▸ **PROBLEM TO SOLVE**: The lines to repeat are those below from the one containing "have h2 := of_mem_relations_of_integrand_zero" down to the one containing "simpa using continuous_id'", both included; reproduce them exactly and nothing else.

□ □ □ □

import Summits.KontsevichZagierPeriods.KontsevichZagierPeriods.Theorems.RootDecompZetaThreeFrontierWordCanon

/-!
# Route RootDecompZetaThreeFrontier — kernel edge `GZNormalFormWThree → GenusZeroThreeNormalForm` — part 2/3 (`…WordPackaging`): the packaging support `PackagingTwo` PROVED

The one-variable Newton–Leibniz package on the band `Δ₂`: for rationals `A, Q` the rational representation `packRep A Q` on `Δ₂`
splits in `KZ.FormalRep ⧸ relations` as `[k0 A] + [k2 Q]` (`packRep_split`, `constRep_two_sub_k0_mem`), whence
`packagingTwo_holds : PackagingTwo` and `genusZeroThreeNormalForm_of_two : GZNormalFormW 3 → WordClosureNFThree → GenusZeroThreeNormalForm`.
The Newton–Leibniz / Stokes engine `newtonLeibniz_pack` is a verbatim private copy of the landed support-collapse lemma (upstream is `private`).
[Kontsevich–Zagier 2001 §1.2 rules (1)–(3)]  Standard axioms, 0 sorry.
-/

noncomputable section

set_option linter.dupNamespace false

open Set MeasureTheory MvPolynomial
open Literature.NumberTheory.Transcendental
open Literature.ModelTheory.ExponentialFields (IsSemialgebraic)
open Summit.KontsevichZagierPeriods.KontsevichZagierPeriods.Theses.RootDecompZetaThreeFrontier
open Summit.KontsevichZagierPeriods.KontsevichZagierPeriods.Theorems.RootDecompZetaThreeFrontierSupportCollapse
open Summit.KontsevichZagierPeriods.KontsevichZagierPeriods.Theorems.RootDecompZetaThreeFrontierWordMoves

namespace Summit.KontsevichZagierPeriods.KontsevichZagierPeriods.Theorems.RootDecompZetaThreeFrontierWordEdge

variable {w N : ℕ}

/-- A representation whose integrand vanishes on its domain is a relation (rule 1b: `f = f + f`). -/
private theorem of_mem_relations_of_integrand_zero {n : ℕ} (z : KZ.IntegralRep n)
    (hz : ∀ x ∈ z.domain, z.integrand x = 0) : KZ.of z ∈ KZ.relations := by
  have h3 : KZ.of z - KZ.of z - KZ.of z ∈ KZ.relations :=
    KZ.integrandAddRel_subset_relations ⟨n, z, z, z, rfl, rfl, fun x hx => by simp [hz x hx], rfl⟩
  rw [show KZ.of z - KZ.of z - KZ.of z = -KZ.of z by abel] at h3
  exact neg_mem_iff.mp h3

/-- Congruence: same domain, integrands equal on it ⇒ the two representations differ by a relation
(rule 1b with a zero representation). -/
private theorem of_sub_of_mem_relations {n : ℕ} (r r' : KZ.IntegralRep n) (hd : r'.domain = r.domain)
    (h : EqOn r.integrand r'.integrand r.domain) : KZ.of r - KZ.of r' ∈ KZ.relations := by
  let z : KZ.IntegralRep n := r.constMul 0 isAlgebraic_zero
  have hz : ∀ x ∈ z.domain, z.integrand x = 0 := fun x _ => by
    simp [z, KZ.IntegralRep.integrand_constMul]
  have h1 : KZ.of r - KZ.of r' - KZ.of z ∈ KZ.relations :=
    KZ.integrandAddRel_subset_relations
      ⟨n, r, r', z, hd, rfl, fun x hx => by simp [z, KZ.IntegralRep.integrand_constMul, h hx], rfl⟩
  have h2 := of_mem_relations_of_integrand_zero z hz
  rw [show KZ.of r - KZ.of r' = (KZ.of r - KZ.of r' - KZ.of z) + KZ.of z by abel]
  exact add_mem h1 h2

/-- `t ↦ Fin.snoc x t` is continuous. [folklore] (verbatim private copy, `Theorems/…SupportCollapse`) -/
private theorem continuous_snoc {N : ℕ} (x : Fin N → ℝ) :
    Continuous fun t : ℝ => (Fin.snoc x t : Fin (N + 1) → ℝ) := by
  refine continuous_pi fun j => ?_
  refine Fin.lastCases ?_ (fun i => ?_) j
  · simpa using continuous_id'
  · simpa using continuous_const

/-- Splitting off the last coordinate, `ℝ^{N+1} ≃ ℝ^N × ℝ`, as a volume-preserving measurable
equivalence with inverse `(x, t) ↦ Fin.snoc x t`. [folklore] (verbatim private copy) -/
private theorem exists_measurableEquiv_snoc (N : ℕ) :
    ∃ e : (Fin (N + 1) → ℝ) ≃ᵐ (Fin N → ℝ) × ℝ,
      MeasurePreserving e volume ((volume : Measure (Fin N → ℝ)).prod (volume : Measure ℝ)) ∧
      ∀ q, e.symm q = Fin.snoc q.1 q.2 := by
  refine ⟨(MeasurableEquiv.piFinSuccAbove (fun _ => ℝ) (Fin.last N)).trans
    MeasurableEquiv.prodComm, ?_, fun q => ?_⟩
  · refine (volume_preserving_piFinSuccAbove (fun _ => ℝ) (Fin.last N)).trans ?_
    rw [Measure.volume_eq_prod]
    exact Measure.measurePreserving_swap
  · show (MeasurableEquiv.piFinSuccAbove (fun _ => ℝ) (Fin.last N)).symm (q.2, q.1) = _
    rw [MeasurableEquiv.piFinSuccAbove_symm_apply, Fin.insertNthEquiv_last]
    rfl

□ □ □ □

▸ **TASK RESULT**:
  have h2 := of_mem_relations_of_integrand_zero z hz
  rw [show KZ.of r - KZ.of r' = (KZ.of r - KZ.of r' - KZ.of z) + KZ.of z by abel]
  exact add_mem h1 h2

/-- `t ↦ Fin.snoc x t` is continuous. [folklore] (verbatim private copy, `Theorems/…SupportCollapse`) -/
private theorem continuous_snoc {N : ℕ} (x : Fin N → ℝ) :
    Continuous fun t : ℝ => (Fin.snoc x t : Fin (N + 1) → ℝ) := by
  refine continuous_pi fun j => ?_
  refine Fin.lastCases ?_ (fun i => ?_) j
  · simpa using continuous_id'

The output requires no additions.